对于上述酶中的转谷氨酰胺酶而言,利用其的蛋白质交联法被人们所熟知。众所周知,由于发现了来源于微生物的转谷氨酰胺酶价格低廉,并且在反应中不需要存在钙,从而其以食品加工领域为中心被广泛利用(参照专利文献1、非专利文献2)。
但是,基于转谷氨酰胺酶的蛋白质交联反应存在以下问题点。即,转谷氨酰胺酶是蛋白质中的谷氨酰胺残基的γ-羧基与赖氨酸残基的ε-氨基之间发生的酰基转移反应,从而在蛋白质分子内或者分子间形成交联结构的酶,因此根据蛋白质种类,存在由于谷氨酰胺残基或赖氨酸残基的不足而难以成为底物的蛋白质。例如,白蛋白类的蛋白质在天然的状态下不能够成为转谷氨酰胺酶的底物。
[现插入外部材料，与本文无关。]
/-- **The transducer's output is `Select.selOut`.** On `⟨x, A⟩` with `A` the `f`-values of the
intended queries (followed by anything), the machine outputs the candidate of the first trial
accepted in the sense of `Select.Acc` — i.e. `Select.selOut` for the candidate map `candOf`.
[cite: ImpagliazzoWigderson2001, Lemma 18 (proof, last paragraph)] -/
theorem outF_eq_selOut (hD : 1 ≤ pD.eval n)
    (hcand : ∀ τ, τ < 4 * a * pP.eval n →
      (candTF G₁ pP pD pB pNQ (yIn z n a r (ansStr Q₁ pP pD pB pNQ f n a r l₂)
        (ones (padP.eval (boolPair (xIn z n a r) (ansStr Q₁ pP pD pB pNQ f n a r l₂)).length)) τ)).length ≤
        padP.eval (boolPair (xIn z n a r) (ansStr Q₁ pP pD pB pNQ f n a r l₂)).length) :
    outF Ev G₁ pP pD pB pNQ padP (boolPair (xIn z n a r) (ansStr Q₁ pP pD pB pNQ f n a r l₂)) =
      Select.selOut Ev f n (candOf Q₁ G₁ pNQ f n z) (pB.eval n) (mOf (pP.eval n) (pD.eval n) a) (1 / ((pD.eval n : ℕ) : ℝ))
        (4 * a * pP.eval n) r := by
  set A := ansStr Q₁ pP pD pB pNQ f n a r l₂ with hA
  set X := boolPair (xIn z n a r) A with hX
  set pd := ones (padP.eval X.length) with hpd
  set X' := boolPair X pd with hX'
  set T := 4 * a * pP.eval n with hT
  set c := pB.eval n + mOf (pP.eval n) (pD.eval n) a * n with hc
  set Acc := Select.Acc Ev f n (candOf Q₁ G₁ pNQ f n z) (pB.eval n) (mOf (pP.eval n) (pD.eval n) a) (1 / ((pD.eval n : ℕ) : ℝ)) with hAcc
  rw [outF_apply (hcand := hcand)]
  have hy : ∀ τ, boolPair X' (ones τ) = yIn z n a r A pd τ := fun τ => by rw [yIn, hX', hX]
  have hpiece : ∀ τ, τ < T → pieceTF Ev G₁ pP pD pB pNQ (boolPair X' (ones τ)) =
      if Acc (BPPAmp.block c τ r) = true then
        boolPair [true] (candOf Q₁ G₁ pNQ f n z ((BPPAmp.block c τ r).take (pB.eval n))) else [] := fun τ hτ => by
    rw [hy, hA, pieceTF_eq pP pD pB pNQ f z n a r pd l₂ hD hτ]
  by_cases hex : ∃ τ, τ < T ∧ Acc (BPPAmp.block c τ r) = true
  · classical
    have hspec := Nat.find_spec hex
    have hmin : ∀ τ, τ < Nat.find hex → Acc (BPPAmp.block c τ r) = false := fun τ hτ => by
      have h := Nat.find_min hex hτ
      rw [not_and] at h
      simpa using h (hτ.trans hspec.1)
    have hfirst : firstNE (pieceTF Ev G₁ pP pD pB pNQ) X' T =
        boolPair [true] (candOf Q₁ G₁ pNQ f n z ((BPPAmp.block c (Nat.find hex) r).take (pB.eval n))) := by
      rw [firstNE_eq_of_least (j₀ := Nat.find hex) (by rw [hpiece _ hspec.1, if_pos hspec.2]; exact boolPair_ne_nil _ _)
          (fun τ hτ => by rw [hpiece _ (hτ.trans hspec.1), if_neg (by rw [hmin τ hτ]; exact Bool.false_ne_true)]) hspec.1,
        hpiece _ hspec.1, if_pos hspec.2]
    rw [hfirst, sndF_boolPair, Select.selOut, ← hAcc, ← hc, firstAcc_eq_some hspec.1 hspec.2 hmin]
  · have hall : ∀ τ, τ < T → Acc (BPPAmp.block c τ r) = false := fun τ hτ => by
      simpa using (not_and.1 (not_exists.1 hex τ)) hτ
    rw [firstNE_eq_nil (fun τ hτ => by rw [hpiece τ hτ, if_neg (by rw [hall τ hτ]; exact Bool.false_ne_true)]), HashBricks.sndF_nil,
      Select.selOut, ← hAcc, ← hc, firstAcc_eq_none hall]

end Trial

/-! ### The reduction from a weak stage -/

section Final

variable {Ev Q₁ G₁}

/-- An `FP` function has polynomially bounded output length. [cite: AroraBarakCC2009, §1.3] -/
private theorem exists_poly_length_of_mem_FP {g : List Bool → List Bool} (hg : g ∈ FP) :
    ∃ sg : Polynomial ℕ, ∀ w : List Bool, (g w).length ≤ sg.eval w.length := by
  obtain ⟨p, M, hM⟩ := hg
  refine ⟨X + C (TM2Comp.machinePushBound M.tm) * p, fun w => ?_⟩
  have hl := (hM w).length_le
  simpa [id] using hl

/-- A full block has the block length. [folklore] -/
theorem length_block {P j : ℕ} {y : List Bool} (h : (j + 1) * P ≤ y.length) : (BPPAmp.block P j y).length = P := by
  rw [BPPAmp.block, List.length_take, List.length_drop]
  have h' : (j + 1) * P = j * P + P := by ring
  omega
这样,以往,作为基于酶的蛋白质的交联法,指出了使用多种酶的可能性,但几乎没有满足供给量、成本、易纯化等的实用性的方法,即使在唯一的可以称为基于来源于微生物的转谷氨酰胺酶的方法中,也根据蛋白质的种类而无法发生交联反应,其用途受到限制。
对此,提出了与转谷氨酰胺酶的反应机理完全不同的基于含有漆酶、胆红素氧化酶、抗坏血酸氧化酶、纤维素酶等多铜氧化酶的蛋白质的交联法的方案,扩大了在基于转谷氨酰胺酶的蛋白质交联法中受到限制的作为对象的蛋白质的范围,另外,使得具有新的物性、性质的蛋白质凝胶化物的制备方法成为可能(参考专利文献2)。
现有技术文献
专利文献
专利文献1:日本特公平6-65280号公报
专利文献2:日本特开平11-276162号公报
非专利文献
非专利文献1:Matheisand Whitaker,J.Food Biochemistry 11,309-327,1987
非专利文献2:日本农艺化学会志69卷10号1301-1308页
发明内容
发明要解决的技术问题
但是,在如上所述的基于多铜氧化酶的蛋白质的交联法中,由于多铜氧化酶对蛋白质的反应性低,因此存在需要大量的酶、需要长时间的反应时间等问题。
用于解决技术问题的手段
本发明人为了解决上述技术问题进行了深入研究,结果新发现了通过并用对蛋白质进行脱酰胺的酶,使得基于多铜氧化酶等氧化还原酶的蛋白质的交联反应显著提高,从而完成了以下所示的本发明。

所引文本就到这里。